The CMS online Cloud (redundant and grizzly reborn)

In August, we put in production our new implementation of the CMS online Cloud. I will present the results of the efforts by Olivier Chaze, Wojciech and myself in CHEP2013.

The new CMS online Cloud features now a complete easily scalable and redundant infrastructure. We implemented:

  • RabbitMQ in cluster with replicated queues as described by RabbitMQ people in here;
  • MySQL cluster after modifying minimally the definition of the tables needed by the different OpenStack services;
  • Grizzly OpenStack services in active/active using the clusterware corosync/pacemaker and Round Robin aliases as an easy load balancer when needed (keystone, dashboard, APIs…). I want to thank here Florian Haas that gave me a guideline to develop the clusterware agent scripts for the different services.

This made our 1300 hypervisors (~13000 cores) cloud resilient to failures! The controlling infrastructure described briefly above scales nicely. I’ll post the link to the presentation after it is given.

The CMS online Cloud

Another milestone has been achieved. We were able to setup the two bonded 10Gbit links through the “data networks” to serve the cloud with minimal changes on the existing infrastructure.

We configured the networks at the level of the router/switches/hypervisors, and we used OpenvSwitch to redirect the flow (and change the MAC Address of the gateway for this flow) to specific computers, where traffic goes, through the high bandwidth network we have. This means that without a modification on the side of the VMs, they will be using our high bandwidth network to talk to the “data providing” computers.

You can find some information on the talk given by Wojciech: “CMS Experience and plans“.

OpenStack summit in Portland & HEPiX Summer Workshop 2013

In less than 2 weeks we are going to present the current status of our OpenStack installation at two important conferences related to clouds and grids.

On 15th of April Toni is going to Portland, where the nearest Openstack summit will take place. He will give detailed information about the architecture of CMSooooCloud, installation and configuration aspects and the big scale performance tests (about 1200 hypervisors under control of one OpenStack cloud manager).

At the same time I am going to talk about the virtualization and re-usage of resources in Bologna (Italy) at The High Energy Physics Unix Information Exchange. I will focus on benefits of applying the cloud approach in scientific environment. I will also cover aspect of network virtualization using OpenVSwitch.

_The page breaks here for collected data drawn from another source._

/-!
# `OscSingleWindow` (crux stmt-RiemannHypothesis-18012): an ERASURE CERTIFICATE proves the crux at its window

Route `SignCone`, crux `Summit.RiemannHypothesis.RiemannHypothesis.Theses.SignCone.OscSingleWindow`
(the unit-slack sign-cone inequality for node-nonnegative `F = Σᵢ gᵢ ⋆ g̃ᵢ` whose far-field
negativity `{log 2 ≤ |t|, Re F(t) < 0}` sits in ONE window `T ≤ |t| ≤ T + log 2`). This file is the
analytic reduction of crux idea `erasure-unit-comb-certificate` (`CertificateSuffices` of
`Cruxes/OscSingleWindow/SketchIdeator1.lean`), in the vocabulary of the landed pointwise-certificate
files (`SignConePointwiseIdentity.lean`):

* `re_weilPolarTerm_eq_spectral_add_erasure` — for ANY continuous compactly supported real kernel
  `E`, `Re (Ĝ(0) + Ĝ(1)) = (1/2π) ∫ |ĝ(1/2+iy)|² Ê(y) dy + ∫ Re G(x) (e^{x/2} + e^{-x/2} − E(x)) dx`
  (`G = g ⋆ g̃`; Parseval with an `L¹` kernel plus the ERASED remainder — no condition tying `E` to
  the support of `g`, so the cutoff `a` never enters);
* `slackFunctional_erasure_eq_spectralIntegral` — the slack functional with the erased remainder
  subtracted is the spectral integral of `|ĝ|²` against the density
  `F(y) = Re ψ(1/4+iy/2) − log π + s + Ê(y) − Σ_n a_n cos(y log n)`;
* `neg_re_apply_zero_le_re_weilArchPolar_of_erasure` — if `E ≤ e^{x/2} + e^{-x/2}` everywhere,
  `E = e^{x/2} + e^{-x/2}` on the near field `|x| < log 2` and on the window `T ≤ |x| ≤ T + log 2`,
  the nodes are `≥ 2` with weights `a_n ≥ 0`, and the density (slack `s = 1`) is pointwise `≥ 0`,
  then `-Re F(0) ≤ Re W_ar(F)` for every node-nonnegative `F = Σᵢ gᵢ ⋆ g̃ᵢ` whose far-field
  negativity lies in the window (sum the identities over `i`; the node terms are `≥ 0` by the node
  signs, the erased remainder `∫ Re F · (2cosh(x/2) − E) ≥ 0` by the far-field sign off the window);
* `oscSingleWindowAt_of_erasure` — the crux AT THE WINDOW `T`, body verbatim over Mathlib
  primitives (all cutoffs `a`), from such a certificate.

No number theory and no computation here; the certificates themselves are separate files.
-/

noncomputable section

-- `Summit.RiemannHypothesis.RiemannHypothesis.…` repeats a namespace component by design (D-0017 layout).
set_option linter.dupNamespace false

open scoped BigOperators ComplexConjugate Real Topology
open Complex MeasureTheory Set Filter

namespace Summit.RiemannHypothesis.RiemannHypothesis.Theorems.SignCone

open Literature.NumberTheory.LFunctions
open Literature.Analysis.SpecialFunctions (reDigammaQuarter)
open Summit.RiemannHypothesis.RiemannHypothesis.Theorems.SignConeOscillatory

section PerTest

variable {g : ℝ → ℂ} (hg : IsWeilTest g) {E : ℝ → ℝ} (hEc : Continuous E) (hEs : HasCompactSupport E)
include hg hEc hEs

/-- **The polar term with an arbitrary kernel.** For `G = g ⋆ g̃` and any continuous compactly
supported real `E`:
`Re (Ĝ(0) + Ĝ(1)) = (1/2π) ∫ |ĝ(1/2+iy)|² Ê(y) dy + ∫ Re G(x) · (e^{x/2} + e^{-x/2} − E(x)) dx`. [folklore] -/
theorem re_weilPolarTerm_eq_spectral_add_erasure :
    (weilPolarTerm (weilConv g (weilReflect g))).re =
      (1 / (2 * π) * ∫ y : ℝ, ‖weilMellin g (1 / 2 + y * I)‖ ^ 2 * cosTransform E y) +
        ∫ x : ℝ, (weilConv g (weilReflect g) x).re * (Real.exp (x / 2) + Real.exp (-(x / 2)) - E x) := by
  have hk : IsWeilTest (weilConv g (weilReflect g)) := hg.weilConv hg.weilReflect
  -- `Ĝ(0) + Ĝ(1) = ∫ G · (e^{x/2} + e^{-x/2})`
  have i0 : Integrable fun t : ℝ => weilConv g (weilReflect g) t * cexp ((0 - 1 / 2) * t) :=
    hk.integrable_mul (by fun_prop)
  have i1 : Integrable fun t : ℝ => weilConv g (weilReflect g) t * cexp ((1 - 1 / 2) * t) :=
    hk.integrable_mul (by fun_prop)
  have hpol : weilPolarTerm (weilConv g (weilReflect g)) =
      ∫ t : ℝ, weilConv g (weilReflect g) t * (((Real.exp (t / 2) + Real.exp (-(t / 2)) : ℝ)) : ℂ) := by
    unfold weilPolarTerm weilMellin
    rw [← integral_add i0 i1]
    congr 1 with t
    have e1 : cexp (((0 : ℂ) - 1 / 2) * (t : ℂ)) = ((Real.exp (-(t / 2)) : ℝ) : ℂ) := by
      rw [Complex.ofReal_exp]; congr 1; push_cast; ring
    have e2 : cexp (((1 : ℂ) - 1 / 2) * (t : ℂ)) = ((Real.exp (t / 2) : ℝ) : ℂ) := by
      rw [Complex.ofReal_exp]; congr 1; push_cast; ring
    rw [e1, e2]
    push_cast
    ring
  -- split the weight `e^{x/2} + e^{-x/2} = E + (e^{x/2} + e^{-x/2} − E)`
  have iE : Integrable fun t : ℝ => weilConv g (weilReflect g) t * (E t : ℂ) :=
    hk.integrable_mul (continuous_ofReal.comp hEc)
  have iR : Integrable fun t : ℝ =>
      weilConv g (weilReflect g) t * (((Real.exp (t / 2) + Real.exp (-(t / 2)) - E t : ℝ)) : ℂ) :=
    hk.integrable_mul (continuous_ofReal.comp (by fun_prop))
  have hsplit : (∫ t : ℝ, weilConv g (weilReflect g) t * (((Real.exp (t / 2) + Real.exp (-(t / 2)) : ℝ)) : ℂ)) =
      (∫ t : ℝ, weilConv g (weilReflect g) t * (E t : ℂ)) +
        ∫ t : ℝ, weilConv g (weilReflect g) t * (((Real.exp (t / 2) + Real.exp (-(t / 2)) - E t : ℝ)) : ℂ) := by
    rw [← integral_add iE iR]
    congr 1 with t
    push_cast
    ring
  have hre : (∫ t : ℝ, weilConv g (weilReflect g) t *
      (((Real.exp (t / 2) + Real.exp (-(t / 2)) - E t : ℝ)) : ℂ)).re =
      ∫ t : ℝ, (weilConv g (weilReflect g) t).re * (Real.exp (t / 2) + Real.exp (-(t / 2)) - E t) := by
    have h := integral_re iR
    simp only [RCLike.re_to_complex] at h
    rw [← h]
    congr 1 with t
    exact Complex.re_mul_ofReal _ _
  rw [hpol, hsplit, Complex.add_re, re_integral_weilConv_weilReflect_mul_eq hg hEc hEs, hre]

We hope to meet some of you there.

The CMS online Cloud

Find here the talk The CMS openstack, openvswitch-ed, opportunistic, overlay, online-cluster Cloud (CMSoooooCloud) about our CMS online Cloud on
The International Symposium on Grids and Clouds (ISGC) 2013.

You will also find information on the CMS online Cloud and other efforts at CERN to use the clusters when not fully used on the talk Offline usage of online farms presented on ALICE, ATLAS, CMS & LHCb joint workshop on DAQ@LHC

 Have fun.

No adds in this blog. Google denied because of insufficient content

Hi,

Google denied my application to have adds through AdSense because of insufficient content…  There is not much content yet, so I can not dispute much, right?

After reading about the cookies that they put on your browser I may not want you to be exposed to their adds either… I still have to decide, but I may not reapply to get adds in here.

 

The CMS online Cloud

Together with Wojciech Ozga we put together an overlay cloud with OpenStack: the CMSoCloud or CMSoooCloud or CMSoooooCloud…

It has, when full, 1300 hypervisor (~13000 physical cores).

Consider voting for the presentation under this link. You will need to register to the community first. Follow this link to register.

Thanks in advance for your support!

To test our OpenStack infrastructure we decided that our CPU should not be wasted and Wojciech picked up a project to help studying Alzheimer’s, Huntington’s, Parkinson’s, and many cancers. Help them too! Follow this link and help the folding@home project. We managed while testing the stability of our infrastructure to finalise more than 57000 Work Units only on a few weeks using more than 1000 hypervisors! Follow our progress in this link. Lately we have not been able to dedicate many CPU cycles… We are using the infrastructure ourselves… But we’ll try to continue helping…

This illustrates that one can donate CPU cycles to projects. Cloud infrastructure makes it easier. With an overlay one, as ours, your computers can be useful even if you don’t use them!